(Data extracted from a collection)
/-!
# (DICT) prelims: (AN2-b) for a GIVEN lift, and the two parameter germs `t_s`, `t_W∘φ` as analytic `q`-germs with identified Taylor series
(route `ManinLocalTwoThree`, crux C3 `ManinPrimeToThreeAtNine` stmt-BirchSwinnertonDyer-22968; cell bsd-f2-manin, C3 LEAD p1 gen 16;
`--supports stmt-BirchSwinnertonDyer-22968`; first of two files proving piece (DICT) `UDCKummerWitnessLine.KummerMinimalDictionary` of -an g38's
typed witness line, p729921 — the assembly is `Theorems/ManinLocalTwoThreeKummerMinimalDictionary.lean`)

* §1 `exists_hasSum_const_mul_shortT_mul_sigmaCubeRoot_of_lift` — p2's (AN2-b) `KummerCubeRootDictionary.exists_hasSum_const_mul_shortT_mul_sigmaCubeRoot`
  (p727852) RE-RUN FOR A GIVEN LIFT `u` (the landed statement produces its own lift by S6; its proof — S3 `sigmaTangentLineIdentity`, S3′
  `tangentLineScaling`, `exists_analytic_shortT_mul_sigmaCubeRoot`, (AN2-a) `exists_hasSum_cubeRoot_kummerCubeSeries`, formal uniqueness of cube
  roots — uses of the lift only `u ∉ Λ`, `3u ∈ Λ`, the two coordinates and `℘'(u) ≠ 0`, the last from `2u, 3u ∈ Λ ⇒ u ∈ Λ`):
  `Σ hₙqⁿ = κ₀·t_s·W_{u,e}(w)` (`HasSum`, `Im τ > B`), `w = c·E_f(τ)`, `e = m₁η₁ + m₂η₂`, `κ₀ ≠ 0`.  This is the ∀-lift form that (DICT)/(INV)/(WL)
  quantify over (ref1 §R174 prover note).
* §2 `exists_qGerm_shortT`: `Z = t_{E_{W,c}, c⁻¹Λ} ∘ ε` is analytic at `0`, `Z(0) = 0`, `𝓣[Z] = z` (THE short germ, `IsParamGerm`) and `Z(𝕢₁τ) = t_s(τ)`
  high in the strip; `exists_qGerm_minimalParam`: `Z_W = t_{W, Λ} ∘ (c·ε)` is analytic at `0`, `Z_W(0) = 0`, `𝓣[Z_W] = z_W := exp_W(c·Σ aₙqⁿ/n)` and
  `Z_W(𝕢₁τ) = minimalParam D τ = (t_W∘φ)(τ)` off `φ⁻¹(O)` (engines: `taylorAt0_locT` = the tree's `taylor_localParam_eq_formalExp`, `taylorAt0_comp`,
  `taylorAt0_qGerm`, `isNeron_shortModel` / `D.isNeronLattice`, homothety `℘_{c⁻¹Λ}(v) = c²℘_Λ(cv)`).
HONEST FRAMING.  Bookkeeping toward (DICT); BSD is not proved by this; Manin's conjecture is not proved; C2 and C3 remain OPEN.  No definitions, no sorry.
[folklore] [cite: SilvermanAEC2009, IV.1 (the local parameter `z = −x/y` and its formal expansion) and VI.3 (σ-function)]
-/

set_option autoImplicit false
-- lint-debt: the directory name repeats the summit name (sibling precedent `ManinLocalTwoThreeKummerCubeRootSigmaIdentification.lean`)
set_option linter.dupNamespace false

--

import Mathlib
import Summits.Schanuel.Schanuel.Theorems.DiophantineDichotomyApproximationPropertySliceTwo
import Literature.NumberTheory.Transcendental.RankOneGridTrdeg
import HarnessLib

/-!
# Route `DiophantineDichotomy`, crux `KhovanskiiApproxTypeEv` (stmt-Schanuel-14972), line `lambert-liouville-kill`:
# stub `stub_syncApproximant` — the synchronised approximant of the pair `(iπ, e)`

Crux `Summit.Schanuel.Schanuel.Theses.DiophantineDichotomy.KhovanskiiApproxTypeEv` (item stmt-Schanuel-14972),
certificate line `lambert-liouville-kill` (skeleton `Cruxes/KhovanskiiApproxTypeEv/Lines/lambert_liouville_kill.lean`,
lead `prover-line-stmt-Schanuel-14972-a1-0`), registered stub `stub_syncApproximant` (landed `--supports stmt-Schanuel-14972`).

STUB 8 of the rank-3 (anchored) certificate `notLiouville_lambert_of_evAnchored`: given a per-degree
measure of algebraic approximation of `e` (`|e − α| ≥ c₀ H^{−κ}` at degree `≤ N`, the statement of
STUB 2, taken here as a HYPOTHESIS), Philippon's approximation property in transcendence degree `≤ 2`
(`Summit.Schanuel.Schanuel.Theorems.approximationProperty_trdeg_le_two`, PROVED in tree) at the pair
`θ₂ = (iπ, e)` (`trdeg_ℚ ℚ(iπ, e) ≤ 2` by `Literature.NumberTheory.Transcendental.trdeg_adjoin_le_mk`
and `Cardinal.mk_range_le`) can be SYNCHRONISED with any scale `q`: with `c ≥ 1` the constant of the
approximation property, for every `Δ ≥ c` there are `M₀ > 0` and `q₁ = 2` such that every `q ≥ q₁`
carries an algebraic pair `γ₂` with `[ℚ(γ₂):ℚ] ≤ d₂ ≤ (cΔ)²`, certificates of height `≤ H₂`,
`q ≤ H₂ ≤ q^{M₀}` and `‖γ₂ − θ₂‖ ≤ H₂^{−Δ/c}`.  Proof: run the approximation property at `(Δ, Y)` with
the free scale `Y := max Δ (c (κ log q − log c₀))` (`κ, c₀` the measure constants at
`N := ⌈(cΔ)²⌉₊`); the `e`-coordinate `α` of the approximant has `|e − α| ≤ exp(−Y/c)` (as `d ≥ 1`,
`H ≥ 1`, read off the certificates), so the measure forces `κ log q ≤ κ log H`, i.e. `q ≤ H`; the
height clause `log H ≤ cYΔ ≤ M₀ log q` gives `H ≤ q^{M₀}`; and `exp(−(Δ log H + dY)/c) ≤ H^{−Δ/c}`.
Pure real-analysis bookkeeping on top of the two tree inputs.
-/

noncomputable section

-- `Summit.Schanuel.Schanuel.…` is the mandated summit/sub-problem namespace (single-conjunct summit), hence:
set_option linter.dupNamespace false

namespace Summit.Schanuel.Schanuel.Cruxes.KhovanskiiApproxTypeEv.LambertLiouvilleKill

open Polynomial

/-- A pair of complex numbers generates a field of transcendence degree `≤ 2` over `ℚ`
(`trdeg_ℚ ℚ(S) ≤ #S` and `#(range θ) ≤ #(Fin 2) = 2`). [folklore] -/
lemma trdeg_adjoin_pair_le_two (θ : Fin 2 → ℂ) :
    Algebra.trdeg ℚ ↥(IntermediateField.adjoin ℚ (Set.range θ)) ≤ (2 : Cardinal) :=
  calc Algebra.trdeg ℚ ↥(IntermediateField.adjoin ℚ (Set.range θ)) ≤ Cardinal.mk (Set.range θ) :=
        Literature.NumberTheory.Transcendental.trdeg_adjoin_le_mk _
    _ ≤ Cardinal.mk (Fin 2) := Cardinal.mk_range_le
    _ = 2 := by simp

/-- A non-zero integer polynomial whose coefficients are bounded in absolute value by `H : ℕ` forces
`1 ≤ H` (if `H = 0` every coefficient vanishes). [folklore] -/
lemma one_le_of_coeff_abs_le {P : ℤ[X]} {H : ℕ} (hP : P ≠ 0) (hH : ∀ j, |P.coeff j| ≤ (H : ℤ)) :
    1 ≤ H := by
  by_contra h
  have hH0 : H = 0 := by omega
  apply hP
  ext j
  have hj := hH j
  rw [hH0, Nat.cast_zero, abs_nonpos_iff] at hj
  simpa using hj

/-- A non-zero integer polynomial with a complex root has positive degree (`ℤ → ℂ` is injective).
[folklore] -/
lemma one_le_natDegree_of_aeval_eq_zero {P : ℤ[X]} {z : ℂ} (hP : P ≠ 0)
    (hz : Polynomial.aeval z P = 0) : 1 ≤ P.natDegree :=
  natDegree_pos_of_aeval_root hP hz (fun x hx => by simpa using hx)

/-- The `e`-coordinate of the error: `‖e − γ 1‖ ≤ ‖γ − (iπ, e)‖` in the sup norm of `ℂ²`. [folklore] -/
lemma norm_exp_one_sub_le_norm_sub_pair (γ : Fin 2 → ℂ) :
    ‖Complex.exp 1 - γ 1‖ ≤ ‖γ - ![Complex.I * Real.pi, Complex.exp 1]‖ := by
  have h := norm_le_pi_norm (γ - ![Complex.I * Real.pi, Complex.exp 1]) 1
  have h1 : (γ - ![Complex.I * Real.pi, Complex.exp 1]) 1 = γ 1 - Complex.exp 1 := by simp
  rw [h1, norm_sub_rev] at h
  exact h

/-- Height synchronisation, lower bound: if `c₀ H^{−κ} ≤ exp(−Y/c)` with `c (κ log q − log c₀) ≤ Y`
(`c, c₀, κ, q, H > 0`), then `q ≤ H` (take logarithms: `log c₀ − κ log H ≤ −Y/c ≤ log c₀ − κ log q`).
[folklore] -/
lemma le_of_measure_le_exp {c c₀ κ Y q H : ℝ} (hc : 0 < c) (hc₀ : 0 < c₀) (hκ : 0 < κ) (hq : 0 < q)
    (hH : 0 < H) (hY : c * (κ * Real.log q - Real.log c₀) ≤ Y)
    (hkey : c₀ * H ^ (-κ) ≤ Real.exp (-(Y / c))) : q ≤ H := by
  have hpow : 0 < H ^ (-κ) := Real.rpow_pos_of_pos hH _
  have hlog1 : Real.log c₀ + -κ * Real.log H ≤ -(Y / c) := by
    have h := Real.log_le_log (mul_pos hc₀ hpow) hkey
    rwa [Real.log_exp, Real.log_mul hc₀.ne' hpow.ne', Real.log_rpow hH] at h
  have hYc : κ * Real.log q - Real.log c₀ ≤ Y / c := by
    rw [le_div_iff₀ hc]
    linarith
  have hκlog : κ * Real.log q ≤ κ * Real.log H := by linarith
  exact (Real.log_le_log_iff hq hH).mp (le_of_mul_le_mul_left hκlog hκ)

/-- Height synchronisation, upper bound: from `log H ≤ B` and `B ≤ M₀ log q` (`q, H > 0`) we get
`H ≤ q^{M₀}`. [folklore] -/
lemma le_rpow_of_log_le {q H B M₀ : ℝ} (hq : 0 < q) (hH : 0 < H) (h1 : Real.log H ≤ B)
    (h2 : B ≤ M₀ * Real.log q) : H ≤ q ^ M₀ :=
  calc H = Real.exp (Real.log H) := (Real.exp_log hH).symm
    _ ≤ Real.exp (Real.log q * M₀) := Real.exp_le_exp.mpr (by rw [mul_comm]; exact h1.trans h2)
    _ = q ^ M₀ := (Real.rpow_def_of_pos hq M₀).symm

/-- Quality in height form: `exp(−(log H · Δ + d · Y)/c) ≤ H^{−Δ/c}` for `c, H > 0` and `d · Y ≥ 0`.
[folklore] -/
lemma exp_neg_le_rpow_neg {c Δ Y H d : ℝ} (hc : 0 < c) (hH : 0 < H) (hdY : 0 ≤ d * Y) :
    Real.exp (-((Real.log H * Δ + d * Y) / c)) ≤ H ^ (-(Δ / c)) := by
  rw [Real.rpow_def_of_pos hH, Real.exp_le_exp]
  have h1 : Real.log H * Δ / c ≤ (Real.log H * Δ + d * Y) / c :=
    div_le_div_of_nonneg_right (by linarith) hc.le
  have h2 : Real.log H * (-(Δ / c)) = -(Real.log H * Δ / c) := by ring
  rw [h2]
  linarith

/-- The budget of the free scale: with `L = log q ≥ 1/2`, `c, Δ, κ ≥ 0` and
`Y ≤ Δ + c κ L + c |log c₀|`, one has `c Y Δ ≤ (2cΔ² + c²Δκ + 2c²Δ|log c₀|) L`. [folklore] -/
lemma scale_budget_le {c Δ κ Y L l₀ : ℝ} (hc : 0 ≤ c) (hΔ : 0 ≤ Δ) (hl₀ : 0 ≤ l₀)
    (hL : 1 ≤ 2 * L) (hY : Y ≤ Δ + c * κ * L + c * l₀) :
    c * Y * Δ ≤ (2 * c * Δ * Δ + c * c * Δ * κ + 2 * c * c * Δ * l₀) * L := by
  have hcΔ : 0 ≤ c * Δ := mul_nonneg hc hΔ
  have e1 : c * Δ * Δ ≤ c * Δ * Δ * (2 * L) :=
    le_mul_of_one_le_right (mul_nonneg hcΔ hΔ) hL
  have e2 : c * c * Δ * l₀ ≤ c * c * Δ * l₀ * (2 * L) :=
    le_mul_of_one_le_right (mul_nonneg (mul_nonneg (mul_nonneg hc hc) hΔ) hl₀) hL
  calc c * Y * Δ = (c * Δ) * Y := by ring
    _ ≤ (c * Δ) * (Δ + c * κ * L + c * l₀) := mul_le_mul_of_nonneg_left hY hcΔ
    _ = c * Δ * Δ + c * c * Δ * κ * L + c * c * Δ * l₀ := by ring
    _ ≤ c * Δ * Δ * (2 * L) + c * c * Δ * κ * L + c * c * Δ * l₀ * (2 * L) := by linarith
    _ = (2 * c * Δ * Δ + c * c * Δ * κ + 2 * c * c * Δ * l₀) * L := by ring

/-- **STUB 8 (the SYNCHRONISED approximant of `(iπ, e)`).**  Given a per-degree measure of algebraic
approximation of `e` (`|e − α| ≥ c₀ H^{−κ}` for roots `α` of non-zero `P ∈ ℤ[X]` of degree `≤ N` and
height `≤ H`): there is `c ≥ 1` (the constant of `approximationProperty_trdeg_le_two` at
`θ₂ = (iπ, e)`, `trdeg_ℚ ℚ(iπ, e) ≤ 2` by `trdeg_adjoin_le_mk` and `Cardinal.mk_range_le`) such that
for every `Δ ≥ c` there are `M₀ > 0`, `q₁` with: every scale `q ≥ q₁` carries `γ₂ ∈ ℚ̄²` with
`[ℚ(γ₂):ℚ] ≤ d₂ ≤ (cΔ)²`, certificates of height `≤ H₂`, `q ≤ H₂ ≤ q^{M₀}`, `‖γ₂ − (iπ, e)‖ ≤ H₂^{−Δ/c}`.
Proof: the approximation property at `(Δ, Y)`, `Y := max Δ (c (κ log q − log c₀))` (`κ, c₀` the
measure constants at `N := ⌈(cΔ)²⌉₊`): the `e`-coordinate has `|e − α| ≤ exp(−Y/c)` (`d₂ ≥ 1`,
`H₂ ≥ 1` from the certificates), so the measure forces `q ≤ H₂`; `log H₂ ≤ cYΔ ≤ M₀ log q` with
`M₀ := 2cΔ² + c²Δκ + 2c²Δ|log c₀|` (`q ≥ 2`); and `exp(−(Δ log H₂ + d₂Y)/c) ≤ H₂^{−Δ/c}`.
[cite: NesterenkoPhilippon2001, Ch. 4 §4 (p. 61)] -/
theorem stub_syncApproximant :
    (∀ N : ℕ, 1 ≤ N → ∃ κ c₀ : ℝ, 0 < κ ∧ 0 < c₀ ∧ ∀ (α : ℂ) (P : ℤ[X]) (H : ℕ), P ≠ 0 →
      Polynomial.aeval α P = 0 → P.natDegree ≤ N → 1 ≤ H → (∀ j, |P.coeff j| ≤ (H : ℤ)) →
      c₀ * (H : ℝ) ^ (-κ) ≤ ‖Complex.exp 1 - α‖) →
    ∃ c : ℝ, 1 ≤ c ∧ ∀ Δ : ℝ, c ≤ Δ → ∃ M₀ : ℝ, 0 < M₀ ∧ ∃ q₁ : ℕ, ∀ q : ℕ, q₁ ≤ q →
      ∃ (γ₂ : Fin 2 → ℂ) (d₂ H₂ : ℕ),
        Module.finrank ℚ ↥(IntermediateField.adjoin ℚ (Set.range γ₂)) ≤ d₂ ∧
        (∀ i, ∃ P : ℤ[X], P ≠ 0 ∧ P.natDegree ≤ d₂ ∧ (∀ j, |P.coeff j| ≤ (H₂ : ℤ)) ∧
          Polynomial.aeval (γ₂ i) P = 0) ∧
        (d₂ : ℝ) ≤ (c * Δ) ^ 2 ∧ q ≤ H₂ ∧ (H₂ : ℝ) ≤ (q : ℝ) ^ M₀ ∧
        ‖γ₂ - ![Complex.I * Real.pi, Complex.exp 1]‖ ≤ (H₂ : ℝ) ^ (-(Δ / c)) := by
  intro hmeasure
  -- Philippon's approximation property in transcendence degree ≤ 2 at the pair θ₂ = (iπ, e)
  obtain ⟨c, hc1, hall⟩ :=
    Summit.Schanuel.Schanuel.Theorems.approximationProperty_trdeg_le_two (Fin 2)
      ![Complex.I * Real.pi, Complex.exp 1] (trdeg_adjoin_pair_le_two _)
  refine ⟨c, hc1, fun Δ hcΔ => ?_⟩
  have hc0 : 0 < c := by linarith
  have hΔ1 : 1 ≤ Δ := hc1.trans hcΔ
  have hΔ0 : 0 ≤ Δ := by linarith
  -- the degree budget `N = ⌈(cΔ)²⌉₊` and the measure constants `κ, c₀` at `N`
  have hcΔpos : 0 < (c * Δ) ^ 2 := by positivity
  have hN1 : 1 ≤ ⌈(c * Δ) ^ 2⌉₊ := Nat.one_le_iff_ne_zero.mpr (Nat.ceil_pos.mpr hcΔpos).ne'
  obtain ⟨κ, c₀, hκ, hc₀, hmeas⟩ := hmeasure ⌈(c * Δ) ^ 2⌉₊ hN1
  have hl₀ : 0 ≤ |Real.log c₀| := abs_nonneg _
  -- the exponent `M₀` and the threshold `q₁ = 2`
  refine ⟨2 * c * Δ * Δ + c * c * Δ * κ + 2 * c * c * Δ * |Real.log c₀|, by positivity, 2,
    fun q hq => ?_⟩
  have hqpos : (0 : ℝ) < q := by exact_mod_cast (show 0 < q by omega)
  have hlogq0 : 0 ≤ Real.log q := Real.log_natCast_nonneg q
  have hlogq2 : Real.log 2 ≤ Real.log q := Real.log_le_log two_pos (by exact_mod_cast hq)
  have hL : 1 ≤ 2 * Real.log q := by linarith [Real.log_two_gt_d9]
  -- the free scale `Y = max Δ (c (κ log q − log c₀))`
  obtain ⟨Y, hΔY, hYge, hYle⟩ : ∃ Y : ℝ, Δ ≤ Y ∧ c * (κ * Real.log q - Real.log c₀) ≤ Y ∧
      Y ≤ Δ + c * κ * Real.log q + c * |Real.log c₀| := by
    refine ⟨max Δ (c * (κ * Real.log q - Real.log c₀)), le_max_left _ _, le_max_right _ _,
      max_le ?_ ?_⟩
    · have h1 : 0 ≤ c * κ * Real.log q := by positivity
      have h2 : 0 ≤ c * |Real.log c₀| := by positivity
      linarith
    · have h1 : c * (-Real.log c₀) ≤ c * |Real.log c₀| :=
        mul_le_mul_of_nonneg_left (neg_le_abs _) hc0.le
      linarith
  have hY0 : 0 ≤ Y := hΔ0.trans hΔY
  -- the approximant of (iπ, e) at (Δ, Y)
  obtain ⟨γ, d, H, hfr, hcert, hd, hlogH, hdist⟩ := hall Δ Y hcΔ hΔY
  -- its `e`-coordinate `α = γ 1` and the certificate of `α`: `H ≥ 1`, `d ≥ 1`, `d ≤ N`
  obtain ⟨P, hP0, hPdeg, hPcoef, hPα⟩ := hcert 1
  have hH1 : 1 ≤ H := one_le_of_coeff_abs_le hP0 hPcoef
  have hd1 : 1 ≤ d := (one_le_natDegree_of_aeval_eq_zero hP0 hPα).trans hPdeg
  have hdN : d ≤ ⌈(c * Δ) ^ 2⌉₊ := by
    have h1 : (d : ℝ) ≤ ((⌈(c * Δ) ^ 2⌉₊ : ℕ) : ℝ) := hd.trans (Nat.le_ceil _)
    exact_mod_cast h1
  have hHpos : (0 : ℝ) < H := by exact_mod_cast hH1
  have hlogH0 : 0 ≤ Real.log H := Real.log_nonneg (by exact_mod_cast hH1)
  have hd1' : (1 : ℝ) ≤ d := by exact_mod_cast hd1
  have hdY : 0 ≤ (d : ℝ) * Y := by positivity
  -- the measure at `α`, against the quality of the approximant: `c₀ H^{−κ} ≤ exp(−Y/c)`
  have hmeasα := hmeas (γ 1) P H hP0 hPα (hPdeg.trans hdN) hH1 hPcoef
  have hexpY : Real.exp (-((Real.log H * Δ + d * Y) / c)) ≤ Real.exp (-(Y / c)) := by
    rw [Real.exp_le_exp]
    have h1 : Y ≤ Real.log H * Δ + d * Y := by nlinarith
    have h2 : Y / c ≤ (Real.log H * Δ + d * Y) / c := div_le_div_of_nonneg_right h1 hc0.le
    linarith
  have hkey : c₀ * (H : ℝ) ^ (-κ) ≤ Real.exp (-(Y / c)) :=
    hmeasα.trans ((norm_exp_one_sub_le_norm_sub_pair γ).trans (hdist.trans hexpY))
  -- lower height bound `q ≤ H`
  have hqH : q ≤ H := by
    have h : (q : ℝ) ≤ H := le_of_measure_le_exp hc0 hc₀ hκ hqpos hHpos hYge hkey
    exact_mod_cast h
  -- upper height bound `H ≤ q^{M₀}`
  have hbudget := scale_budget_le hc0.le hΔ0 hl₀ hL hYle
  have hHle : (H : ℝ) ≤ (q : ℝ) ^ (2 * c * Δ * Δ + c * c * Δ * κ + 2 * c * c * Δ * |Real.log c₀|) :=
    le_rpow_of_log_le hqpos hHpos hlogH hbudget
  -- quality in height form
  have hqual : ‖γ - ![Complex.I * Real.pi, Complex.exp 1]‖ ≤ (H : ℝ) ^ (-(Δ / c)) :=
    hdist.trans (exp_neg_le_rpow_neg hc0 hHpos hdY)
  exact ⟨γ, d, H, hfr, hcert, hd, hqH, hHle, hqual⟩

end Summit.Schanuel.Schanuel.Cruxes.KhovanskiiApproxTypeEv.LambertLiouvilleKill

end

The problem: Your answer must be the lines above from the one containing "le_mul_of_one_le_right (mul_nonneg (mul_nonneg" to the one containing "intro hmeasure", both included, restated word for word.

Answer for the task:
    le_mul_of_one_le_right (mul_nonneg (mul_nonneg (mul_nonneg hc hc) hΔ) hl₀) hL
  calc c * Y * Δ = (c * Δ) * Y := by ring
    _ ≤ (c * Δ) * (Δ + c * κ * L + c * l₀) := mul_le_mul_of_nonneg_left hY hcΔ
    _ = c * Δ * Δ + c * c * Δ * κ * L + c * c * Δ * l₀ := by ring
    _ ≤ c * Δ * Δ * (2 * L) + c * c * Δ * κ * L + c * c * Δ * l₀ * (2 * L) := by linarith
    _ = (2 * c * Δ * Δ + c * c * Δ * κ + 2 * c * c * Δ * l₀) * L := by ring

/-- **STUB 8 (the SYNCHRONISED approximant of `(iπ, e)`).**  Given a per-degree measure of algebraic
approximation of `e` (`|e − α| ≥ c₀ H^{−κ}` for roots `α` of non-zero `P ∈ ℤ[X]` of degree `≤ N` and
height `≤ H`): there is `c ≥ 1` (the constant of `approximationProperty_trdeg_le_two` at
`θ₂ = (iπ, e)`, `trdeg_ℚ ℚ(iπ, e) ≤ 2` by `trdeg_adjoin_le_mk` and `Cardinal.mk_range_le`) such that
for every `Δ ≥ c` there are `M₀ > 0`, `q₁` with: every scale `q ≥ q₁` carries `γ₂ ∈ ℚ̄²` with
`[ℚ(γ₂):ℚ] ≤ d₂ ≤ (cΔ)²`, certificates of height `≤ H₂`, `q ≤ H₂ ≤ q^{M₀}`, `‖γ₂ − (iπ, e)‖ ≤ H₂^{−Δ/c}`.
Proof: the approximation property at `(Δ, Y)`, `Y := max Δ (c (κ log q − log c₀))` (`κ, c₀` the
measure constants at `N := ⌈(cΔ)²⌉₊`): the `e`-coordinate has `|e − α| ≤ exp(−Y/c)` (`d₂ ≥ 1`,
`H₂ ≥ 1` from the certificates), so the measure forces `q ≤ H₂`; `log H₂ ≤ cYΔ ≤ M₀ log q` with
`M₀ := 2cΔ² + c²Δκ + 2c²Δ|log c₀|` (`q ≥ 2`); and `exp(−(Δ log H₂ + d₂Y)/c) ≤ H₂^{−Δ/c}`.
[cite: NesterenkoPhilippon2001, Ch. 4 §4 (p. 61)] -/
theorem stub_syncApproximant :
    (∀ N : ℕ, 1 ≤ N → ∃ κ c₀ : ℝ, 0 < κ ∧ 0 < c₀ ∧ ∀ (α : ℂ) (P : ℤ[X]) (H : ℕ), P ≠ 0 →
      Polynomial.aeval α P = 0 → P.natDegree ≤ N → 1 ≤ H → (∀ j, |P.coeff j| ≤ (H : ℤ)) →
      c₀ * (H : ℝ) ^ (-κ) ≤ ‖Complex.exp 1 - α‖) →
    ∃ c : ℝ, 1 ≤ c ∧ ∀ Δ : ℝ, c ≤ Δ → ∃ M₀ : ℝ, 0 < M₀ ∧ ∃ q₁ : ℕ, ∀ q : ℕ, q₁ ≤ q →
      ∃ (γ₂ : Fin 2 → ℂ) (d₂ H₂ : ℕ),
        Module.finrank ℚ ↥(IntermediateField.adjoin ℚ (Set.range γ₂)) ≤ d₂ ∧
        (∀ i, ∃ P : ℤ[X], P ≠ 0 ∧ P.natDegree ≤ d₂ ∧ (∀ j, |P.coeff j| ≤ (H₂ : ℤ)) ∧
          Polynomial.aeval (γ₂ i) P = 0) ∧
        (d₂ : ℝ) ≤ (c * Δ) ^ 2 ∧ q ≤ H₂ ∧ (H₂ : ℝ) ≤ (q : ℝ) ^ M₀ ∧
        ‖γ₂ - ![Complex.I * Real.pi, Complex.exp 1]‖ ≤ (H₂ : ℝ) ^ (-(Δ / c)) := by
  intro hmeasure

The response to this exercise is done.